▸ **Work task**
Please write out exactly the lines of the data below from the line holding "doi:10.1201/b19556, Thm. 6.1" through the line holding "have hpq : (3", and leave out the rest.

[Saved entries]
---

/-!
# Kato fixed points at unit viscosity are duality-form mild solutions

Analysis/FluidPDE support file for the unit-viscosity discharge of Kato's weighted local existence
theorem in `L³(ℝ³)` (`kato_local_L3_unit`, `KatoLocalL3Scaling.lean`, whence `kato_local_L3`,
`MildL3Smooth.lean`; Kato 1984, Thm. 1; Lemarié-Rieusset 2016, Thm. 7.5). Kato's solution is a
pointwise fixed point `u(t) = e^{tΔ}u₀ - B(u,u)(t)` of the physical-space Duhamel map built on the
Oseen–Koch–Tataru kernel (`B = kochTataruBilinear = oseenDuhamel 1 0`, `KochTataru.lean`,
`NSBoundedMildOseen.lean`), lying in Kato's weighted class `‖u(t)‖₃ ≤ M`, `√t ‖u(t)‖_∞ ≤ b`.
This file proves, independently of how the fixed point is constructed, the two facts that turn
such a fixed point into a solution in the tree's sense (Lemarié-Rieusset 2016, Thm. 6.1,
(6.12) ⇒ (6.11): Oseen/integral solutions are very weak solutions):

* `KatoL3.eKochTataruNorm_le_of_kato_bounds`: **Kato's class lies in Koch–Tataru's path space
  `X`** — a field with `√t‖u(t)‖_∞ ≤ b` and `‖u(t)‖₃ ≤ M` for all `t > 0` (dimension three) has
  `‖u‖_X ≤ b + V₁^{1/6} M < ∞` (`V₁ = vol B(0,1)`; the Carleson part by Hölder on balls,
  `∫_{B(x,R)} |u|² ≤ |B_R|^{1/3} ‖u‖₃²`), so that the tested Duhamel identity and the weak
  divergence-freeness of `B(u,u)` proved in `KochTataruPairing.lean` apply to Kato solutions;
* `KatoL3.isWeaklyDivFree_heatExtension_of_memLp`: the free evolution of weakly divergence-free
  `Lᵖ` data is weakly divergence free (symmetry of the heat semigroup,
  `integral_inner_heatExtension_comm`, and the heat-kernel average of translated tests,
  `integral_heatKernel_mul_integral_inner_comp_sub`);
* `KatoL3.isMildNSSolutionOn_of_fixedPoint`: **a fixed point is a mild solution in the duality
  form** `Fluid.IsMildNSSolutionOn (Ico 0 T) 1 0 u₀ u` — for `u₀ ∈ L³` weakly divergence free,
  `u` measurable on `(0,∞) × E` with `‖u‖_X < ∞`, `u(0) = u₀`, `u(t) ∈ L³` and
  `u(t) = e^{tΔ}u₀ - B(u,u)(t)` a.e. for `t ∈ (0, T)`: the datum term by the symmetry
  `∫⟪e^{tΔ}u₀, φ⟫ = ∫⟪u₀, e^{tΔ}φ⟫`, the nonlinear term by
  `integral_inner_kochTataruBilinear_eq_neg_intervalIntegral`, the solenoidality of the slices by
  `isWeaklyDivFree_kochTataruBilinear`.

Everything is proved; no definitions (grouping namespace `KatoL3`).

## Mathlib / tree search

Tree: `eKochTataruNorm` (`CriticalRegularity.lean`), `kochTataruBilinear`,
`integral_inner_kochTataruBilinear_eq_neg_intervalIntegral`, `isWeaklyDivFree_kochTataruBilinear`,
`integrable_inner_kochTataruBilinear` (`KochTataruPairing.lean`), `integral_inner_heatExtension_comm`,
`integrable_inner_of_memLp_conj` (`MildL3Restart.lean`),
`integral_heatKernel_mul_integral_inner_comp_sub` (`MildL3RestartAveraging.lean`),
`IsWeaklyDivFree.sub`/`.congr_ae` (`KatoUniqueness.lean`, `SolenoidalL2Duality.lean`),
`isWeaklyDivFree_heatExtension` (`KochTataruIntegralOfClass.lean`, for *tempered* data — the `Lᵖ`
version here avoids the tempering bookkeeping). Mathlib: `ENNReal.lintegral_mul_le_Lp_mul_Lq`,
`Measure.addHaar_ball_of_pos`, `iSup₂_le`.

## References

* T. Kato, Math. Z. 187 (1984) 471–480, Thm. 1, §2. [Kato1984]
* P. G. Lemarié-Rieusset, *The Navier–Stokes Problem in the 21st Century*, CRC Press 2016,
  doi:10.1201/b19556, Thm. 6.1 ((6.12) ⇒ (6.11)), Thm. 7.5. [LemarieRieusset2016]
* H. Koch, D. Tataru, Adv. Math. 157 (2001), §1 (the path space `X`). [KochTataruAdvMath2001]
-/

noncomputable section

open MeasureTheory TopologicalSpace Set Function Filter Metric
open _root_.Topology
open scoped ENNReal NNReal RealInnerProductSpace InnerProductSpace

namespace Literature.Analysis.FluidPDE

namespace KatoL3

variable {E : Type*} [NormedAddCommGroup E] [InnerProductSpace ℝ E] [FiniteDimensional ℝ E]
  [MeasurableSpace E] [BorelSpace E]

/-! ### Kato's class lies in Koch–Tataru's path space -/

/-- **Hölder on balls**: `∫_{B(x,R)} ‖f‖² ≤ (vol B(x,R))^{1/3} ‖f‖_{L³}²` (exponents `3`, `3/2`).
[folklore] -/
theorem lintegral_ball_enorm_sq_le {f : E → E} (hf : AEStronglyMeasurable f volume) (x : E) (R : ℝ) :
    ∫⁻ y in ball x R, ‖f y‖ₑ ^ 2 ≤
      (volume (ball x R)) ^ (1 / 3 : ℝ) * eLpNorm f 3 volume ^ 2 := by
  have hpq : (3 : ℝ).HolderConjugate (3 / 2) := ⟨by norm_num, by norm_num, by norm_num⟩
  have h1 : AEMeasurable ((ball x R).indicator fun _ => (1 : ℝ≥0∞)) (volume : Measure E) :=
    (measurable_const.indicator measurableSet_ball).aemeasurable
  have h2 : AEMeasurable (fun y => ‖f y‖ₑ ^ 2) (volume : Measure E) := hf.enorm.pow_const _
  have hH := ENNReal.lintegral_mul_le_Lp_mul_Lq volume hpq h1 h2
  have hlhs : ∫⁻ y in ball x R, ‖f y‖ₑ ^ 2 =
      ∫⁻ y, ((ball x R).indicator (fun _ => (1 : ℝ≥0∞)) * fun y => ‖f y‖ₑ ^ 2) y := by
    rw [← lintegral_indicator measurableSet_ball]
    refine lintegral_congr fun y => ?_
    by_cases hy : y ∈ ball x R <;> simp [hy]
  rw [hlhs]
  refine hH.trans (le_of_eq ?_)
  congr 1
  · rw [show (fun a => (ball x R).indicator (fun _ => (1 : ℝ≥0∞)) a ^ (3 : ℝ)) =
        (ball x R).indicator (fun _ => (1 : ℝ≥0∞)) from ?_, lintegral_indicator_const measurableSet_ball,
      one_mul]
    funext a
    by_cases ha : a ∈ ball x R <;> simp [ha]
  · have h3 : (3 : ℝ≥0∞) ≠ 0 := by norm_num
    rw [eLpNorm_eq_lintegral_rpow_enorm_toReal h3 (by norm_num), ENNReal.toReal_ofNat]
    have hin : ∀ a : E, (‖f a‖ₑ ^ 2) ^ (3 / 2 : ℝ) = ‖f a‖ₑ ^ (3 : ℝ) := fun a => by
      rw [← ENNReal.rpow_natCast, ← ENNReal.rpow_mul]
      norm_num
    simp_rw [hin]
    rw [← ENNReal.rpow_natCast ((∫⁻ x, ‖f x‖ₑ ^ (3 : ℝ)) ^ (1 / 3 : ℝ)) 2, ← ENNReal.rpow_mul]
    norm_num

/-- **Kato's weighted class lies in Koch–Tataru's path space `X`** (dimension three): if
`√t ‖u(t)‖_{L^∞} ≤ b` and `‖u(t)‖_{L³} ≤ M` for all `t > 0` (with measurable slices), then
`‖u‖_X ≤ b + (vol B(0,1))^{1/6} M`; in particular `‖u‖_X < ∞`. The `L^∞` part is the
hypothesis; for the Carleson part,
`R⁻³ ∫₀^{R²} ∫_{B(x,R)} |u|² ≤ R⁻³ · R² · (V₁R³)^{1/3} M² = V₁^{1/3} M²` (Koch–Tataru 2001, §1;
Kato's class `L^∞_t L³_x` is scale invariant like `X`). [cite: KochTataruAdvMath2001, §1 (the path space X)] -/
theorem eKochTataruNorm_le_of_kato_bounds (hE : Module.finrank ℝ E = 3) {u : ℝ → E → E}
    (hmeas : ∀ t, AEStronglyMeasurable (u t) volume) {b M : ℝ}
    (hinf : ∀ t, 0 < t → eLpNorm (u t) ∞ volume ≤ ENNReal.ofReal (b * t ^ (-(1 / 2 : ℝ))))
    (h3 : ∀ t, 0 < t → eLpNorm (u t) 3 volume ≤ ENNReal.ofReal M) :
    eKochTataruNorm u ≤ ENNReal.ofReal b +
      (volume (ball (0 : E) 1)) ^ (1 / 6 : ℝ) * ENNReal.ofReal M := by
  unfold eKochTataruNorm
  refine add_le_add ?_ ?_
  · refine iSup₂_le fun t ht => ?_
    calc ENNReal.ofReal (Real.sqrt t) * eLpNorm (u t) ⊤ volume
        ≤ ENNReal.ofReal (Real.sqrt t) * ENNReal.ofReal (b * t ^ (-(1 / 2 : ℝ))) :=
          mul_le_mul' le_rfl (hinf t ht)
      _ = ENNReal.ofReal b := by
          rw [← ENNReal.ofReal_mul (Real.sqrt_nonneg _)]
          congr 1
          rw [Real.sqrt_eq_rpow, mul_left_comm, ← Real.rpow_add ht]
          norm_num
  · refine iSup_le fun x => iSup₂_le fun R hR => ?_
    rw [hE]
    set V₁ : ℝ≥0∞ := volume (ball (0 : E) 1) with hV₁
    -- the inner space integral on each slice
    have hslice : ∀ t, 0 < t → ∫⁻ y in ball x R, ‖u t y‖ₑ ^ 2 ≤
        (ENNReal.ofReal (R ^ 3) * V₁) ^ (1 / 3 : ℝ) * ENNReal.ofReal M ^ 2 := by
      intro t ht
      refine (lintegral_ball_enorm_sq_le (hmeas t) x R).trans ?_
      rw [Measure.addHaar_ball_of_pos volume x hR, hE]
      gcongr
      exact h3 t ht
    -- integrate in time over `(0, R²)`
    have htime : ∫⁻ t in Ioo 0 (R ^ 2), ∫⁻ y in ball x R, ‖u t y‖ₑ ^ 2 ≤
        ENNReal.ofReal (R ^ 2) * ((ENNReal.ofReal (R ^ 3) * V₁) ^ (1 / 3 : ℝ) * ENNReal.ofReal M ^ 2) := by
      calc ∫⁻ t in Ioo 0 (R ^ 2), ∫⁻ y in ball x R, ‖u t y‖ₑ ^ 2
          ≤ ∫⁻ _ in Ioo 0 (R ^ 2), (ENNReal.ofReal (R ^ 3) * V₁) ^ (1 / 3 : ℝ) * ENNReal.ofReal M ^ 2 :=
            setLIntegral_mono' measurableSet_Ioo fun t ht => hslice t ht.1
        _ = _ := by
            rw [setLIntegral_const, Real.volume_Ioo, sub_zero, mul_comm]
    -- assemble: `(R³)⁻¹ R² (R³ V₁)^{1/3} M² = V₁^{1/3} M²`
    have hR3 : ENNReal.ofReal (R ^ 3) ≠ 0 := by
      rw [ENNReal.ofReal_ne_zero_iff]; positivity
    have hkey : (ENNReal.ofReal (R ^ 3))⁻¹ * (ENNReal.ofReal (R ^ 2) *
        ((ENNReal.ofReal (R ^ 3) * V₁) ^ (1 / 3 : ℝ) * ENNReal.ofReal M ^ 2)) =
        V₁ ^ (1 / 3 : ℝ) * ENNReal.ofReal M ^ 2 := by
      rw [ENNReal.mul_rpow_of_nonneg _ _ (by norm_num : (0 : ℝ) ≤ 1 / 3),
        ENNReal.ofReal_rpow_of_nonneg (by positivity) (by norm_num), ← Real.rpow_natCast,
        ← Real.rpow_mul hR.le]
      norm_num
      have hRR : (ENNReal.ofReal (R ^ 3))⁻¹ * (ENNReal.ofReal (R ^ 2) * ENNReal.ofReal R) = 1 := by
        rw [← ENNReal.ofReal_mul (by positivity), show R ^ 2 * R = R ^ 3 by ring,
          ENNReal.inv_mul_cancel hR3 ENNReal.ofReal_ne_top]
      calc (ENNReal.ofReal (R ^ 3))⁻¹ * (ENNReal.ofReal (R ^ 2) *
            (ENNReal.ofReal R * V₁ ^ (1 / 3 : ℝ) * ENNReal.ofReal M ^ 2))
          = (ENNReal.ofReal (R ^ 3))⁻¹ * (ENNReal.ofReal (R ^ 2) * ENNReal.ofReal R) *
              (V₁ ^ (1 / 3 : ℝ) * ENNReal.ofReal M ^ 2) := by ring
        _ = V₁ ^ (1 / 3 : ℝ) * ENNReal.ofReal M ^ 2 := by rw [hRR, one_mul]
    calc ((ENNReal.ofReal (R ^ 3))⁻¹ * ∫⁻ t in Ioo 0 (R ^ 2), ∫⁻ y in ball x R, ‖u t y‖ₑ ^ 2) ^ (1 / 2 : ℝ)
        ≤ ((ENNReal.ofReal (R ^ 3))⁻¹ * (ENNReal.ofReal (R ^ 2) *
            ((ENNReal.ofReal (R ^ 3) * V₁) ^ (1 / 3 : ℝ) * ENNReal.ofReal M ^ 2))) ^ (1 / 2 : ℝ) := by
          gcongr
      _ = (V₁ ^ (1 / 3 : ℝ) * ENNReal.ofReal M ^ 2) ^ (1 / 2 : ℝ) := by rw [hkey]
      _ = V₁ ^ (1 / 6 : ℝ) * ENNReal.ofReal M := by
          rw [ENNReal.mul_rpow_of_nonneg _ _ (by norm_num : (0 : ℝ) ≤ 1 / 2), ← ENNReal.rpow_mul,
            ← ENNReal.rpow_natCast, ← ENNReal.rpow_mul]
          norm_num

---

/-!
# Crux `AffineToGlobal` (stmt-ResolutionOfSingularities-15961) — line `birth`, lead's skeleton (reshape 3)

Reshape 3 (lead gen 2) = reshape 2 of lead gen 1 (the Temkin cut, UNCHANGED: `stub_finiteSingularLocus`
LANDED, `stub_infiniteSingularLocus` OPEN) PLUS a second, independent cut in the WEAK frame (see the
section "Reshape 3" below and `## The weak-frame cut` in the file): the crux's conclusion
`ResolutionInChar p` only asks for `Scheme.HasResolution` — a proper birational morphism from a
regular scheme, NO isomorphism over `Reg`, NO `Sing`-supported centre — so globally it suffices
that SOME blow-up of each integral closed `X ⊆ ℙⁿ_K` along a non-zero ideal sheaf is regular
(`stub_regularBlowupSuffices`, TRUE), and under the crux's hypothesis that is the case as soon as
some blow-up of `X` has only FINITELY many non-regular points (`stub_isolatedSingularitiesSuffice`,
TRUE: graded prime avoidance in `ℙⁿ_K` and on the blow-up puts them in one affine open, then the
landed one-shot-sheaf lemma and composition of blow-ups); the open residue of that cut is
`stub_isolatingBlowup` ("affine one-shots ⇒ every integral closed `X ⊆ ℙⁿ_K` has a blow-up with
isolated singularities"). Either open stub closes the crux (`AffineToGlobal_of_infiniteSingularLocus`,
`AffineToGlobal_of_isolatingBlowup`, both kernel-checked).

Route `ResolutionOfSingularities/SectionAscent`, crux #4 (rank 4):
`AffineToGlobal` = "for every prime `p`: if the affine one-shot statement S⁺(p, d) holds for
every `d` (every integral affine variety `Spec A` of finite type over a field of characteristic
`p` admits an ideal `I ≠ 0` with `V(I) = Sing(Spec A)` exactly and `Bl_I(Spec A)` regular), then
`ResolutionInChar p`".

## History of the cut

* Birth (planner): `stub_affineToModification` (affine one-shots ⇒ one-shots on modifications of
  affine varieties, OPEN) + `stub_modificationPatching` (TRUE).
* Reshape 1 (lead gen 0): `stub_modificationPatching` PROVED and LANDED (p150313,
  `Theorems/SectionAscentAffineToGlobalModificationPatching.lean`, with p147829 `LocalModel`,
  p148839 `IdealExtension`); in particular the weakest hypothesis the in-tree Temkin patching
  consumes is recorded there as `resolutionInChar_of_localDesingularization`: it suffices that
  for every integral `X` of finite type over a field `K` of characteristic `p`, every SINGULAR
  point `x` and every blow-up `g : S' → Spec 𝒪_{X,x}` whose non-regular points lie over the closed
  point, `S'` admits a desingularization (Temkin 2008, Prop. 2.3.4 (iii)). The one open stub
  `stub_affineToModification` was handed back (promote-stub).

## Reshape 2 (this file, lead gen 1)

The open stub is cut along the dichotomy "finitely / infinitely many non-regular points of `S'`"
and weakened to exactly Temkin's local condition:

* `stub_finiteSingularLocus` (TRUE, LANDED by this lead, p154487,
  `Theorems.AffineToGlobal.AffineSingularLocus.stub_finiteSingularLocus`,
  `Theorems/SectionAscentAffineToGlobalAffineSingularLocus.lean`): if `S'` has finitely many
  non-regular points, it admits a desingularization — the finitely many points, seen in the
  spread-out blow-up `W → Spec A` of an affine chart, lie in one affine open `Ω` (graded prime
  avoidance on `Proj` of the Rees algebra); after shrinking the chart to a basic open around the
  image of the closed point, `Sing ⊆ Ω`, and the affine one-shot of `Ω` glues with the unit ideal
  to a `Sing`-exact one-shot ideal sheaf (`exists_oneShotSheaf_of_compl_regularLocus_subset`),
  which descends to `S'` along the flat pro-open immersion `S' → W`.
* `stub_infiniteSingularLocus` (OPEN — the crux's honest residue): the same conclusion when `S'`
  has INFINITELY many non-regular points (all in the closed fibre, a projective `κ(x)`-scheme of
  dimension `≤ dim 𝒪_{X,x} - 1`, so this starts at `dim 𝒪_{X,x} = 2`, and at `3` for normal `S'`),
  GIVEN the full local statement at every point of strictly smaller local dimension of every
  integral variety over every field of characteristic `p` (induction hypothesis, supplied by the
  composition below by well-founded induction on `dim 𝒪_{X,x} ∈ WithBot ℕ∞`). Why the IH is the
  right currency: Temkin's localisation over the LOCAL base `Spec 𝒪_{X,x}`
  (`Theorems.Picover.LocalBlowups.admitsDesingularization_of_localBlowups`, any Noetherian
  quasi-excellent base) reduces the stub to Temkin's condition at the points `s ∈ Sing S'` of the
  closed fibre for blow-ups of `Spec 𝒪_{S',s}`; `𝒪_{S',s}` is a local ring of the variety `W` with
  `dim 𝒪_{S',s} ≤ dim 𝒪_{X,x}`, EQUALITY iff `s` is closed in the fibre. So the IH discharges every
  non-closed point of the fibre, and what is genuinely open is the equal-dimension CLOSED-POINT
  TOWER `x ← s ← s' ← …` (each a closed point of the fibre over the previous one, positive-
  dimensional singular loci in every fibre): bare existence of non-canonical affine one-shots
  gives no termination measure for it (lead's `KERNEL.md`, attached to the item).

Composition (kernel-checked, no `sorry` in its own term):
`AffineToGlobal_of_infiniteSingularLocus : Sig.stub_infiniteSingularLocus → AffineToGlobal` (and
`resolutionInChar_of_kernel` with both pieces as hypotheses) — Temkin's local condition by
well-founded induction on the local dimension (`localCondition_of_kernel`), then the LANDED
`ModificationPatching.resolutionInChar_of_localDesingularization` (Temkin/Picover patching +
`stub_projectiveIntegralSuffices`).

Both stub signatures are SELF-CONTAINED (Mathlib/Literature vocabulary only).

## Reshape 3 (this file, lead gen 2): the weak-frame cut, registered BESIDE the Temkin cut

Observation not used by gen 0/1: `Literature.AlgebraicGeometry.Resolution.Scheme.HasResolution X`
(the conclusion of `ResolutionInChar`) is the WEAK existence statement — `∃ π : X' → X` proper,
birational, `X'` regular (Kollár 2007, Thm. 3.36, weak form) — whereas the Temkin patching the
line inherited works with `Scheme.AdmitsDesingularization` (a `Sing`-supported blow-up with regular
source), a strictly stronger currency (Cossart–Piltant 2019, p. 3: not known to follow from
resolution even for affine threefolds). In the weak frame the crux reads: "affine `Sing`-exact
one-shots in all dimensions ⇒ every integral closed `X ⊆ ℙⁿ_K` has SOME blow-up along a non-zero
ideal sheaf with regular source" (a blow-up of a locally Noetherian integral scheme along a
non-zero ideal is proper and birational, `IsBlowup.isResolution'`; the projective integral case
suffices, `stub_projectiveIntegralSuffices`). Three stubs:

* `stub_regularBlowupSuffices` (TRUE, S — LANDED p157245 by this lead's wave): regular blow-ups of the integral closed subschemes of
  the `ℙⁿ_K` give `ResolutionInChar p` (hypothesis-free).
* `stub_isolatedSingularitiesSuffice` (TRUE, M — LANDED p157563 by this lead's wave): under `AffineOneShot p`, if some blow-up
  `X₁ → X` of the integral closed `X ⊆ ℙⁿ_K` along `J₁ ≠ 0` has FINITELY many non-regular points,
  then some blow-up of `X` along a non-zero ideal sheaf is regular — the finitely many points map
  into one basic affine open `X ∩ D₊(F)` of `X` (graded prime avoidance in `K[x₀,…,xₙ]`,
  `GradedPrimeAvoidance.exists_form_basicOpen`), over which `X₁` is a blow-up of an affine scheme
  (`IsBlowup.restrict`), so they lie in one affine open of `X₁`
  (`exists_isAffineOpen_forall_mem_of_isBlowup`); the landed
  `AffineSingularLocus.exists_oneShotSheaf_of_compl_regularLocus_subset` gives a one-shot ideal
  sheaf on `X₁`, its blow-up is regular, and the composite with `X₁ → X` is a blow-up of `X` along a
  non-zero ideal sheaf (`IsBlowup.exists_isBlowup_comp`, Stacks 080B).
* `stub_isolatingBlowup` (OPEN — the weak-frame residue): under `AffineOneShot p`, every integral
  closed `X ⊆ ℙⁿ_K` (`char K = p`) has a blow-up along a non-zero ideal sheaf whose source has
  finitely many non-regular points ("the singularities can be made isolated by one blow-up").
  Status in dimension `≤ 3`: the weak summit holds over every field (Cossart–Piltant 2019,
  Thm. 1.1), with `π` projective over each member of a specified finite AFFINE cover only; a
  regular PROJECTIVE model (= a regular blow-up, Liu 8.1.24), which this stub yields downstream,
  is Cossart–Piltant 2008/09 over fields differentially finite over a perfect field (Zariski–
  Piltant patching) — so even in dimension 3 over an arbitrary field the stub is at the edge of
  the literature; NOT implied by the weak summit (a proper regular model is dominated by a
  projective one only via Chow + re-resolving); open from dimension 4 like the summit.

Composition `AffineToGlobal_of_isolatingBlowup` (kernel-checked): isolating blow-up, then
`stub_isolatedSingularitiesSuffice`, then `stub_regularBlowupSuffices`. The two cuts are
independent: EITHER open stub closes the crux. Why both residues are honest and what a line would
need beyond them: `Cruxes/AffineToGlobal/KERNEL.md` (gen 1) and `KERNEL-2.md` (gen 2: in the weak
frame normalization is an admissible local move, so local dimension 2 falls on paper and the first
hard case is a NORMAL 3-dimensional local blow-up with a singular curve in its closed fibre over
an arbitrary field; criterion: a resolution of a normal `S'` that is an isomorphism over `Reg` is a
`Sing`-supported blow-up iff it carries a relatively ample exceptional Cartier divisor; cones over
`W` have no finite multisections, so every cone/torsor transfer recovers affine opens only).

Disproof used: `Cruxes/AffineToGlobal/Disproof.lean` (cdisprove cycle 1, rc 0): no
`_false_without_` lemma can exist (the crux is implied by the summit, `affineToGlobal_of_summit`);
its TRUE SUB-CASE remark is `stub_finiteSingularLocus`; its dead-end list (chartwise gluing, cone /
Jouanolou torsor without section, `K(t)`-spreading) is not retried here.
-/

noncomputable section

---

▸ **Response below**
  doi:10.1201/b19556, Thm. 6.1 ((6.12) ⇒ (6.11)), Thm. 7.5. [LemarieRieusset2016]
* H. Koch, D. Tataru, Adv. Math. 157 (2001), §1 (the path space `X`). [KochTataruAdvMath2001]
-/

noncomputable section

open MeasureTheory TopologicalSpace Set Function Filter Metric
open _root_.Topology
open scoped ENNReal NNReal RealInnerProductSpace InnerProductSpace

namespace Literature.Analysis.FluidPDE

namespace KatoL3

variable {E : Type*} [NormedAddCommGroup E] [InnerProductSpace ℝ E] [FiniteDimensional ℝ E]
  [MeasurableSpace E] [BorelSpace E]

/-! ### Kato's class lies in Koch–Tataru's path space -/

/-- **Hölder on balls**: `∫_{B(x,R)} ‖f‖² ≤ (vol B(x,R))^{1/3} ‖f‖_{L³}²` (exponents `3`, `3/2`).
[folklore] -/
theorem lintegral_ball_enorm_sq_le {f : E → E} (hf : AEStronglyMeasurable f volume) (x : E) (R : ℝ) :
    ∫⁻ y in ball x R, ‖f y‖ₑ ^ 2 ≤
      (volume (ball x R)) ^ (1 / 3 : ℝ) * eLpNorm f 3 volume ^ 2 := by
  have hpq : (3 : ℝ).HolderConjugate (3 / 2) := ⟨by norm_num, by norm_num, by norm_num⟩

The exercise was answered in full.